▶ Exercise goal
In the records below, find the line that contains "(c := 576 * K" and the line that contains "have hsqrt : Real.sqrt". Set down exactly those lines and every line between them, and nothing more.

[Data provided]

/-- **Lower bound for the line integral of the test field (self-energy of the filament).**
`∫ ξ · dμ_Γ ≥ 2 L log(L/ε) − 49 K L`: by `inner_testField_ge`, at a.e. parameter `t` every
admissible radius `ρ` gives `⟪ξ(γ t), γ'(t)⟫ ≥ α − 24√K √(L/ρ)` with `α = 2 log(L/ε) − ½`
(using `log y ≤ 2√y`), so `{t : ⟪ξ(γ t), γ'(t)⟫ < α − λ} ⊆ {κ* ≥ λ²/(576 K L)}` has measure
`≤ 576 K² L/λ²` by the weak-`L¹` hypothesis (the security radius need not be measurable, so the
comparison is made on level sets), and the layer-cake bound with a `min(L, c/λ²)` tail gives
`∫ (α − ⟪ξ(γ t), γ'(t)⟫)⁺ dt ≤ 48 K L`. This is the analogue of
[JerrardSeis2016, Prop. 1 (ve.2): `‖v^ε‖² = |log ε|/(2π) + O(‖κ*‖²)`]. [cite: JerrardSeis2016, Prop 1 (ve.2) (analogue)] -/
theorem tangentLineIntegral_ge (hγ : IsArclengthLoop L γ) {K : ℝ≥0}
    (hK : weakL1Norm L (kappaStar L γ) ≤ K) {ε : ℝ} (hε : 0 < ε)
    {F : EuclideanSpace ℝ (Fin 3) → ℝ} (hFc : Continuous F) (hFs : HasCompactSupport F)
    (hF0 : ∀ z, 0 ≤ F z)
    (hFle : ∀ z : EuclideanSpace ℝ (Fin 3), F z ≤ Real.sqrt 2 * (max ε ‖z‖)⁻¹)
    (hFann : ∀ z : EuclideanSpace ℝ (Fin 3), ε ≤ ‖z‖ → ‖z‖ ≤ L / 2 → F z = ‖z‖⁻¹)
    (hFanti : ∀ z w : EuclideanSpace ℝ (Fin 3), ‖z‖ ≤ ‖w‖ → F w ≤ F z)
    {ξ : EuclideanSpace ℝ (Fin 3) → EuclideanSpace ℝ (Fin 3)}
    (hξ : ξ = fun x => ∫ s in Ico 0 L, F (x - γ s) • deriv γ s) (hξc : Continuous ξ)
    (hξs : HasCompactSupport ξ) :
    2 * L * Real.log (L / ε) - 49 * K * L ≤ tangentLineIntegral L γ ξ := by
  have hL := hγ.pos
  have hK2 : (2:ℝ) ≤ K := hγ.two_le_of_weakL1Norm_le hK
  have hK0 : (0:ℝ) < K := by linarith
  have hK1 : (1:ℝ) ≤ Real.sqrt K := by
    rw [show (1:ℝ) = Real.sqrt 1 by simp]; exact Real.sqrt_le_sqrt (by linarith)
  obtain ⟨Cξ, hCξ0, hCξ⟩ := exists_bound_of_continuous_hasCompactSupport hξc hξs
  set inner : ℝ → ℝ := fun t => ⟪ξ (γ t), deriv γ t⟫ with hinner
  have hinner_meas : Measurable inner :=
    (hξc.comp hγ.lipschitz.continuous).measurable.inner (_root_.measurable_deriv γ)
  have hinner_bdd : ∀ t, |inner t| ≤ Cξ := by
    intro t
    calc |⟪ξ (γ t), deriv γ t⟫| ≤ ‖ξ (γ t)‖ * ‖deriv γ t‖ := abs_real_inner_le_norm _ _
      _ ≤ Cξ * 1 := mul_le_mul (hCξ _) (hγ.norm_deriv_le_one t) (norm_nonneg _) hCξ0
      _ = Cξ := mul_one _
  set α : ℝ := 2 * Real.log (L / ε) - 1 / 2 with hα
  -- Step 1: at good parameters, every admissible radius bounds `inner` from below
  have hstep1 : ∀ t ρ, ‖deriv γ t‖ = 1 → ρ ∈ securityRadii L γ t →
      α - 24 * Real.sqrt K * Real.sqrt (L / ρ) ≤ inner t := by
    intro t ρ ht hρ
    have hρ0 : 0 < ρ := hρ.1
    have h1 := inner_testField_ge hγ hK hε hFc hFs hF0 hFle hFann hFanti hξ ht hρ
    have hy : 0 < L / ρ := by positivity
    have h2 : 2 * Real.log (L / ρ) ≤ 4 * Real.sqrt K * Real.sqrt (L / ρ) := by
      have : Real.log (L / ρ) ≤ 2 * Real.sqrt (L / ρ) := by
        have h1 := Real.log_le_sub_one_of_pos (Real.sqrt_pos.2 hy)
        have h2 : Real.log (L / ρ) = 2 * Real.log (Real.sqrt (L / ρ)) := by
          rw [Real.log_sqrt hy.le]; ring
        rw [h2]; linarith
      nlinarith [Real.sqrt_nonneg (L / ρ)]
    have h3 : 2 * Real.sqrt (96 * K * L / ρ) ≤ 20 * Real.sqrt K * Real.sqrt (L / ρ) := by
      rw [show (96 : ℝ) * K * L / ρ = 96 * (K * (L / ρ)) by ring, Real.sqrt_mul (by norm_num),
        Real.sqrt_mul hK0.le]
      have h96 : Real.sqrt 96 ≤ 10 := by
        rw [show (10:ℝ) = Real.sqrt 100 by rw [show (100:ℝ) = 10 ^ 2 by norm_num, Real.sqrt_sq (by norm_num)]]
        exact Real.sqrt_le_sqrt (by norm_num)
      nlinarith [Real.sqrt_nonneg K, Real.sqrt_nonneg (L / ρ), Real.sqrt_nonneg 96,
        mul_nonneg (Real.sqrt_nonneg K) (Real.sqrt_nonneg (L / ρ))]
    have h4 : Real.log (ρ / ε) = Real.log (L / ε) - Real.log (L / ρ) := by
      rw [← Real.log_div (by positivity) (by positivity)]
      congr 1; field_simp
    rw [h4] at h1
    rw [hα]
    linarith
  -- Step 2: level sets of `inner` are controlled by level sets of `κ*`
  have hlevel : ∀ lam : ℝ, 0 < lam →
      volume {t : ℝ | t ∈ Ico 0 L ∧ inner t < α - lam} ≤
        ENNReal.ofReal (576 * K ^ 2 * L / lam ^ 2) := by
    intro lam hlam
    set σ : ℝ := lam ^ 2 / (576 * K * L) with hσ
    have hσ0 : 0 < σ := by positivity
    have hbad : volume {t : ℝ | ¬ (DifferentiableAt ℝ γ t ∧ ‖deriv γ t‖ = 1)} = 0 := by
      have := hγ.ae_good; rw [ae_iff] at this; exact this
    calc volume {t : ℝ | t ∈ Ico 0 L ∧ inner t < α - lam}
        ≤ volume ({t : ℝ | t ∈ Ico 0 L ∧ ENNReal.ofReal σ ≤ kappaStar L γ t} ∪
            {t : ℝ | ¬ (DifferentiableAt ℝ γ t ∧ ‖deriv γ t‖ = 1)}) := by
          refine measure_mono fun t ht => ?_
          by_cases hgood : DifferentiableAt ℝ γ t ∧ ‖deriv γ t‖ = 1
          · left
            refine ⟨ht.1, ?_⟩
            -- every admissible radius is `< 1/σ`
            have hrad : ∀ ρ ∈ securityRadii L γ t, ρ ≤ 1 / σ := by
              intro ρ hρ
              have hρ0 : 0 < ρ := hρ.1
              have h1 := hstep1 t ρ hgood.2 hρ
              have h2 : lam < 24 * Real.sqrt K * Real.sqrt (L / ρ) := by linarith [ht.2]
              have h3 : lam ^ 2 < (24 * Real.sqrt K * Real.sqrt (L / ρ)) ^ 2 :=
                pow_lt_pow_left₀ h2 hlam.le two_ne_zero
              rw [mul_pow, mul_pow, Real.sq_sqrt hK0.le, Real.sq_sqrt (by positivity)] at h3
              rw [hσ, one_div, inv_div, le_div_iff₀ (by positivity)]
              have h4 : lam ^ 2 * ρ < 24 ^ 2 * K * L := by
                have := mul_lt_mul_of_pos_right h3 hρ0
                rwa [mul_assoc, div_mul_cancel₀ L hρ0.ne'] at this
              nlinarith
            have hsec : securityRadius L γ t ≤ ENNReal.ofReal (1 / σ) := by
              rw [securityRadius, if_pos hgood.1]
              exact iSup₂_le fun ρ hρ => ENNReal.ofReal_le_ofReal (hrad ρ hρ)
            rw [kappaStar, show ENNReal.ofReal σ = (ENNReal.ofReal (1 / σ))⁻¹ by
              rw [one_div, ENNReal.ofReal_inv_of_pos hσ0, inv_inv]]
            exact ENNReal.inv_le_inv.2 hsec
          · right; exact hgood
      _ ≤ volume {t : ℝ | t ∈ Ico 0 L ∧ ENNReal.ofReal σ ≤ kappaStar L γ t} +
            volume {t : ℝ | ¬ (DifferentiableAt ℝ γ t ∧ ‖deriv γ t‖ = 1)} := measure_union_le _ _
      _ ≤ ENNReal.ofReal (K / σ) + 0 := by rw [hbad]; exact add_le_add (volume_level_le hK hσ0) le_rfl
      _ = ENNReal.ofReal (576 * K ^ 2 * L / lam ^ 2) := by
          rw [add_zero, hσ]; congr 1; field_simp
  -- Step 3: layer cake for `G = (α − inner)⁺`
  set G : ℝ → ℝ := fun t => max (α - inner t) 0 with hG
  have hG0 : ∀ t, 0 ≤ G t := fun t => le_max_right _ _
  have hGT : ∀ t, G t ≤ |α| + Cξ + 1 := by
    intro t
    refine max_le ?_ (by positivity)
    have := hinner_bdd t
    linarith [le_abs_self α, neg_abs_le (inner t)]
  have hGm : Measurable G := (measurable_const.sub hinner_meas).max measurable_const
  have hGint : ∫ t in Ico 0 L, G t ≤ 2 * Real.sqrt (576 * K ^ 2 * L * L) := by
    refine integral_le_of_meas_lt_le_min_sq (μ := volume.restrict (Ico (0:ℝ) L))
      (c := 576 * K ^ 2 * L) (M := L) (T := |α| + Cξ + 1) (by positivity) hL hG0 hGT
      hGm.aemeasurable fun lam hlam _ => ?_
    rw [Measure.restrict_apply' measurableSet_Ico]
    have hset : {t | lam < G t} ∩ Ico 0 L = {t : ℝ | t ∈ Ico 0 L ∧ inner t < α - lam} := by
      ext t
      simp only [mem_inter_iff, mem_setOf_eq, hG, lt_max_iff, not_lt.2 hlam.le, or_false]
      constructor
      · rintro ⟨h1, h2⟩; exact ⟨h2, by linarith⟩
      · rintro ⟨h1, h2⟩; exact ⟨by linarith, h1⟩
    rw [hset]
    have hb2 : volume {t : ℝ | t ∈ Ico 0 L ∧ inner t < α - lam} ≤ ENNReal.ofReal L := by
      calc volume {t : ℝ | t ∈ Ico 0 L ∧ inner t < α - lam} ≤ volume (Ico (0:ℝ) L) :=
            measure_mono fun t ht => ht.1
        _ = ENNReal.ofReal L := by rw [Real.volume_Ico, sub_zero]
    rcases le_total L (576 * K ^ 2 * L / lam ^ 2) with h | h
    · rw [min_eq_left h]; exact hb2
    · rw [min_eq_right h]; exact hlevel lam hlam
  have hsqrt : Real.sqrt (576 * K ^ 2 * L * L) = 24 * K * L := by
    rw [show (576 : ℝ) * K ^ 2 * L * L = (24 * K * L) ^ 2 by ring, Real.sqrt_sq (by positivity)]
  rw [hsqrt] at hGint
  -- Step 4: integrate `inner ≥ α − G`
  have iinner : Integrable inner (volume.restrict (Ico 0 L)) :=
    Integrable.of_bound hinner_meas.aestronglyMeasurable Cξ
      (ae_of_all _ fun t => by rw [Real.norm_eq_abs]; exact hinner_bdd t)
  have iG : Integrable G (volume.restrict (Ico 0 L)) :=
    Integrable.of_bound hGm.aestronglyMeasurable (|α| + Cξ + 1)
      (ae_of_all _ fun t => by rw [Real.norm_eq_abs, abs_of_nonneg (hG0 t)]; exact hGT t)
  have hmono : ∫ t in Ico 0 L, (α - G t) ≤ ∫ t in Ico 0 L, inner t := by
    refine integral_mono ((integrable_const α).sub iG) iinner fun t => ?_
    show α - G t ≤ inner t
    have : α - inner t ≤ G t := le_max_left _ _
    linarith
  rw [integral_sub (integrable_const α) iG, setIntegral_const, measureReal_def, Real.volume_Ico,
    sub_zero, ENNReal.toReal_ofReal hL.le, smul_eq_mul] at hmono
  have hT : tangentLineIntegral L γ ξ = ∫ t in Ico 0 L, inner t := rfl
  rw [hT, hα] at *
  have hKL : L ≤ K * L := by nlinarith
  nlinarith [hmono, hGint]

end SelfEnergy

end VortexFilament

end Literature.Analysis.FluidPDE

[/Data provided]

▶ Solution
      (c := 576 * K ^ 2 * L) (M := L) (T := |α| + Cξ + 1) (by positivity) hL hG0 hGT
      hGm.aemeasurable fun lam hlam _ => ?_
    rw [Measure.restrict_apply' measurableSet_Ico]
    have hset : {t | lam < G t} ∩ Ico 0 L = {t : ℝ | t ∈ Ico 0 L ∧ inner t < α - lam} := by
      ext t
      simp only [mem_inter_iff, mem_setOf_eq, hG, lt_max_iff, not_lt.2 hlam.le, or_false]
      constructor
      · rintro ⟨h1, h2⟩; exact ⟨h2, by linarith⟩
      · rintro ⟨h1, h2⟩; exact ⟨by linarith, h1⟩
    rw [hset]
    have hb2 : volume {t : ℝ | t ∈ Ico 0 L ∧ inner t < α - lam} ≤ ENNReal.ofReal L := by
      calc volume {t : ℝ | t ∈ Ico 0 L ∧ inner t < α - lam} ≤ volume (Ico (0:ℝ) L) :=
            measure_mono fun t ht => ht.1
        _ = ENNReal.ofReal L := by rw [Real.volume_Ico, sub_zero]
    rcases le_total L (576 * K ^ 2 * L / lam ^ 2) with h | h
    · rw [min_eq_left h]; exact hb2
    · rw [min_eq_right h]; exact hlevel lam hlam
  have hsqrt : Real.sqrt (576 * K ^ 2 * L * L) = 24 * K * L := by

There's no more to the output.